I have the same philosophy. I have, over the last couple of years, stripped Javascript and other external assets from my site. First I removed Disqus from my blog, because Internet comments are a cesspit anyway. Then I removed Google Analytics because the tracking outweighs the benefits. Then I removed an externally-loaded font. I finally figured out the last thing, a little bit of JS that Cloudflare was injecting to obfuscate my email address. I contemplated just getting rid of Cloudflare because fucking with my webpage content is pretty bad, but instead opted to disable the functionality.
I kind of miss analytics but I don't want to force my readers to run Javascript just to satisfy my curiosity. I can go through my logs if I want to see how many people read a page.
My old wordpress blog got so few legitimate comments that I never bother to add a commenting system into my new software. Even when a post got hundreds of reads due to being linked on slashdot or whatever, very few people left comments directly. Perhaps I just have nothing interesting to say.
If you add Disqus then you are just effectively letting other people make money off your content and if anyone makes money off my writing it should be me. I figure if anyone wants to tell me something about my posts they can contact me in many other ways.
Plus, even if I loved Disqus (and it is pretty sweet if you want that functionality), who knows if they are going to be operating in 5 years time?
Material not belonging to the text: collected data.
import Summits.BirchSwinnertonDyer.BirchSwinnertonDyer.Theorems.PrintCFramBottomClassIndexLawFiveLeKrizLiLocusOfPrintsFour
import Summits.BirchSwinnertonDyer.BirchSwinnertonDyer.Theorems.PrintCFramBottomClassIndexLawFiveLeKrizLiLocusCharacterData
import Summits.BirchSwinnertonDyer.BirchSwinnertonDyer.Theorems.PrintCFramBottomClassIndexLawFiveLeKrizLiBinders
import Summits.BirchSwinnertonDyer.BirchSwinnertonDyer.Theorems.PrintCFramBottomClassIndexLawFiveLeKrizLi4Blocks11a
import Summits.BirchSwinnertonDyer.BirchSwinnertonDyer.Theorems.PrintCFramBottomClassIndexLawFiveLeKrizLi4BlocksB11
import Summits.BirchSwinnertonDyer.BirchSwinnertonDyer.Theorems.PrintCFramBottomClassIndexLawFiveLeKrizLi4BlocksC11
import Summits.BirchSwinnertonDyer.BirchSwinnertonDyer.Theorems.PrintCFramBottomClassIndexLawFiveLeKrizLi4HeegnerHypothesis11
import Literature.NumberTheory.QuadraticFields.FundamentalDiscriminant
import Literature.NumberTheory.QuadraticFields.ImaginaryQuadraticPrescribedSplitting
import HarnessLib

/-!
# Crux `PrintCFram.BottomClassIndexLawFiveLe` (stmt-BirchSwinnertonDyer-20372), line `eisenstein-resource-bdp-line`:
# THE CRUX RESTRICTED TO EACH WINDOW CLASS ON THE KRIZ–LI LOCUS (Classes11B; p = 11) — `BSD_p(W)` and
# `RamifiedCMBottomClassIndexLawAtZp W p` BY NAME for every globally minimal member of analytic rank one, MAZUR–WILES-FREE TWINS: CONDITIONAL ON
# FOUR citations (Hsieh 2014 Thm. A, LZZ 2018, `ToricPublishedInputs`, Burungale–Flach 2024 Cor. 2) + Kriz–Li 2019 Thm. 1.20: NO field, NO Heegner datum, NO `L`-value, NO character / Bernoulli hypothesis
# (cell `bsd-print-cfram`, width seat `bsd-line-cfram-p1-w7` g2; THEOREMS ONLY, `--supports` 20372; BSD is not proved by any of this)

HONEST FRAMING. Nothing here proves BSD or closes a stub; no definition, no named fact, no `sorry`. Every theorem is CONDITIONAL on FOUR
refereed named facts (Hsieh 2014 Thm. A, Liu–Zhang–Zhang 2018, `ToricPublishedInputs`, Burungale–Flach 2024 Cor. 2 — the planned `stub_prints` of
registry v18; Mazur–Wiles Thm. 2 is REPLACED by the cell's kernel theorem, w5 g2 / w8 g2's Herbrand–Stickelberger direction) and on Kriz–Li 2019
Thm. 1.20 (`stub_krizLi`); these are the twins of `KrizLiLocusClasses.*` (this seat, p664438–p664654) through `KrizLiLocusOfPrintsFour`; its only other hypotheses are CLASS MEMBERSHIP (`W ∼ W₁` with
`C • W₁ = A(p)^{(d)}`, resp. `W ∼ A(p)`), global minimality and `W.analyticRank = 1` — i.e. exactly the crux's own binders on that class.
WHAT IS ASSEMBLED (all inputs are tree theorems of this cell): the census Heegner field `K'' = ℚ(√d_K)` is CONSTRUCTED as a type
(`Quadratic.exists_numberField_discr_eq`, `Quadratic.isTotallyComplex_of_discr_neg`); the class's Kriz–Li character block `(ψ, ω, ε_K)` with
(1), (3), (4) is w5 g0 / w3 g2–g3's `exists_krizLiCharacterBlock_<label>` (kernel Bernoulli certificates `KrizLi4Cert*`); the Heegner hypothesis
for `N_W` is `satisfiesHeegnerHypothesis_<label>`; the Heegner data and the `L`-value `L(W^{(d_K)},1) ≠ 0` are PRINT on the locus — w6 g2's
`KrizLiLValueFree.exists_krizLiDatum_of_characterData` (p662614: `exists_isHeegnerPoint` of `ToricPublishedInputs` + Kriz–Li Thm. 1.20 ⟹ `log_ω P ≠ 0`
⟹ `P` non-torsion ⟹ Gross–Zagier); class membership gives `HasCM` / `CMRamified` (`KrizLiLocusOfPrints.hasCM_and_cmRamified_of_isIsogenous_twist`,
`KrizLiBinders.hasCM_bases` / `cmRamified_bases`); and THE KRIZ–LI LOCUS IS PRINT, Mazur–Wiles-free (this seat:
`KrizLiLocusOfPrintsFour.bsdp_cmRamified_of_krizLiDatum_of_prints4` = Road C's Stub H on the `_unconditional` engines + LEAD g5's regular-locus theorem) concludes; the class law
follows from `BSD_p` by k7r-c4's `ramifiedCMBottomClassIndexLawAtZp_of_bsdp` (Cassels, modularity, GZK inside the prints).
Per class: **`bsdp_<label>`** and **`ramifiedCMBottomClassIndexLawAtZp_<label>`**. Classes:
`94864bt1` (`A(11)^{(7)}`, `d_K = -87`); `101761a1` (`A(11)^{(29)}`, `d_K = -7`); `165649g1` (`A(11)^{(37)}`, `d_K = -7`);
`193600gy1` (`A(11)^{(10)}`, `d_K = -39`); `203401d1` (`A(11)^{(41)}`, `d_K = -39`).
beyond-print theorem: NO — these are print-conditional closures of the crux on 38 of the 65 rank-one window classes of the `≥ 5` leaf; the
research residue of C2 on this line stays the off-locus pair (17424bl1@11, 305809c1@7; `p = 7` classes are Route U's, not covered here).
References: [KrizLi2019] Thm. 1.20 (pp. 7–8), Rem. 1.21; [Washington1997] Thms. 6.10, 6.17 (Stickelberger, Herbrand); [GrossZagier1986] I.(6.3), (7.3); [BurungaleFlach2024] Cor. 2;
[Hsieh2014] Thm. A; [LiuZhangZhang2018] Thms. 1.5.1, 1.5.3; [Cassels1965ArithmeticVIII]; [Cox2013] §1.C, Thm. 7.7; [GrossLMS1991] §1.
-/

set_option autoImplicit false
-- the summit namespace `Summit.BirchSwinnertonDyer.BirchSwinnertonDyer` repeats the problem name by design (D-0017)
set_option linter.dupNamespace false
They could go under or get bought out by someone who plasters ads everywhere. Then it is bye-bye to years worth of content in the comments.
Much better, I think, to be responsible for hosting everything your users will see, even if it means forgoing some of the nice functionality third-parties can provide.The cost-benefit ratio just isn't favorable.
I considered obfuscating my email address but I couldn't remember the last time spam actually hit my gmail inbox.